Lukrative Geschäfte – Pitterle kritisierte bei Attac Steuersparmodelle

Schwäbisches Tagblatt, 6.8.16

Die Tübinger Ortsgruppe von Attac berichtet über einen Abend zu den „Panama-Papers“ im Schlatterhaus.

Tübingen. „Haben Sie schon einen Briefkasten in Panama?“- Der Sindelfinger Bundestagsabgeordnete der Linken Richard Pitterle berichtete am 20. Juli im Schlatterhaus in Tübingen, wie leicht es Reichen und Konzernen gemacht wird, Steuern zu hinterziehen. „Ein Mitarbeiter der Kanzlei Mossack-Fonseca stellte als Whistleblower der ,Süddeutschen Zeitung‘ sein Material zur Verfügung, das die Süddeutsche nur mit Hilfe eines weltweiten Netzes von 400 Redakteuren aus 80 Ländern in zwei Jahren aufarbeiten konnte“, sagte Pitterle. Es waren 2,6 Terabyte Daten, die 1,5 Millionen Büchern mit 500 Seiten entsprechen.

Das Resultat der Recherche: Mossack-Fonseca hat 44 Niederlassungen und beschäftigt 500 Mitarbeiter. Das Geschäftsmodell: Gründung und Betrieb von Gesellschaften, an denen die Klienten zwar Anteile halten, selbst aber nicht als Gesellschafter oder wirtschaftlich Berechtigte erkennbar sind, gute Vernetzung mit Behörden und Banken der jeweiligen Länder, Garantie für schnelle Gründung, Sitzverlegung oder Vermögensübertragung der Gesellschaften.
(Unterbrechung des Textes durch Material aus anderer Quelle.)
import Summits.BirchSwinnertonDyer.BirchSwinnertonDyer.Theses.KatoDescentPotSupersingular
import Summits.BirchSwinnertonDyer.BirchSwinnertonDyer.Theorems.KatoDescentPotSupersingularWildUpperDefectTowerSurj
import HarnessLib

/-!
# Route `KatoDescentPotSupersingular` (rung K9, cell `bsd-potss`): the GLUE support item
# `WildUpperDefectOfSplit` (stmt-BirchSwinnertonDyer-19192) — the two row cruxes of the reshaped upper
# half U₀ plus the Kato–Tamagawa-exact published inputs give the parent node `WildUpperDefectRankZero`
# (stmt-BirchSwinnertonDyer-19197) BY NAME

Pure bookkeeping over the landed helper of seat `bsd-potss-kmc` (p413281,
`Theorems/KatoDescentPotSupersingularWildUpperDefectTowerSurj.lean`): on an irreducible rank-`0` O6 row
whose `3`-adic tower image IS surjective, A161″ (Kato 2004 Thm. 14.5 (3) ⊕ Prop. 14.16 (2) in the
Tamagawa-exact, Manin-free reading) + GZK + modularity give the upper half `ord₃ #Ш ≤ ord₃ #Ш_an`
outright (`missingUpperBoundAt_wild_of_towerSurj_of_katoTam`); the remaining irreducible rows are the
tower-NON-surjective ones (`WildUpperNonsurjTower`, item 19189) and the reducible defect rows are
`WildUpperReducibleDefect` (item 19190); the three named facts are bundled as `KatoTamagawaExactInputs`
(item 19191, cite-only). Nothing about the two row cruxes or the named facts is asserted here: they are
the hypotheses of the glue node, exactly as the route's `closes` consumes it. Honest framing: this
closes a bookkeeping leaf of rung K9 of `BirchSwinnertonDyer`; BSD is not advanced by it.

References: [Kato2004Asterisque] Thm. 14.5 (3) (p. 236), Prop. 14.16 (2) (p. 244), §14.8 (p. 238);
[GreenbergLNM1716] Prop. 4.13; [Wuthrich2014] Lemma 20 (p. 399) (the tower-non-surjective rows at `3`).
-/

set_option autoImplicit false
-- sibling precedent (`KatoDescentPotSupersingularAssembly.lean`): the directory name repeats the summit name
set_option linter.dupNamespace false

noncomputable section

namespace Summit.BirchSwinnertonDyer.BirchSwinnertonDyer.Theorems

open Summit.BirchSwinnertonDyer.BirchSwinnertonDyer.Theses.KatoDescentPotSupersingular

/-- **The glue node `WildUpperDefectOfSplit` of route `KatoDescentPotSupersingular` holds**:
`WildUpperNonsurjTower → WildUpperReducibleDefect → KatoTamagawaExactInputs → WildUpperDefectRankZero`.
Unfold the node; feed the three components of `KatoTamagawaExactInputs` (A161″, GZK, modularity) and
the two row cruxes to kmc's reshaped composition
`wildUpperDefectRankZero_of_nonsurj_of_redDefect_of_katoTam`, which case-splits a rank-`0` O6 row on
`E[3]` irreducible / tower-surjective and closes the irreducible tower-surjective rows by
`X4RankZero.missingUpperBoundAt_of_katoTam`. [cite: Kato2004Asterisque, Thm. 14.5 (3) (p. 236), Prop. 14.16 (2) (p. 244)]
[cite: GreenbergLNM1716, §4 Prop. 4.13] -/
theorem wildUpperDefectOfSplit_proof :
    Summit.BirchSwinnertonDyer.BirchSwinnertonDyer.Theses.KatoDescentPotSupersingular.WildUpperDefectOfSplit := by
  intro h₁ h₂ h₃
  exact wildUpperDefectRankZero_of_nonsurj_of_redDefect_of_katoTam h₃.1 h₃.2.1 h₃.2.2
    (fun W _ _ _ hr hO hI hns => h₁ W hr hO hI hns) (fun W _ _ _ hr hO hI hd => h₂ W hr hO hI hd)

end Summit.BirchSwinnertonDyer.BirchSwinnertonDyer.Theorems

end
In Deutschland gehören nicht nur die Deutsche Bank oder die LBBW dazu. Pitterle empört vor allem, dass die Commerzbank dabei ist, die gerade mit ihrer „weißen“ Weste Werbung macht und in der Finanzkrise von den Steuerzahlern gerettet wurde. Nun aber helfe sie ihren Kunden, genau diese Steuerzahler zu plündern: Insgesamt seien 28 deutsche Institute dabei, es gehe um 1200 Briefkastenfirmen.

In seiner Tätigkeit als Obmann der Linken im Cum-Ex-Untersuchungsausschuss untersucht Pitterle die Strukturen der Untätigkeit im Finanzministerium. Es dauerte zehn Jahre, um den legalen Steuerbetrug zu unterbinden, der bereits 2002 unter Finanzminister Hans Eichel (SPD) bekannt wurde.

Bei Cum-Ex-Geschäften konnten Banken durch eine geschickte Verkaufs- und Ankaufsstrategie bei Hauptversammlungen, bei denen die Dividenden ausgeschüttet werden, Anteilseignern jeweils zweimal eine steuermindernde Bescheinigung über die abgeführte Quellensteuer ausstellen. Abgeführt wurde sie aber nur einmal. Der Schaden für den Steuerzahler summiert sich auf 12 Milliarden Euro.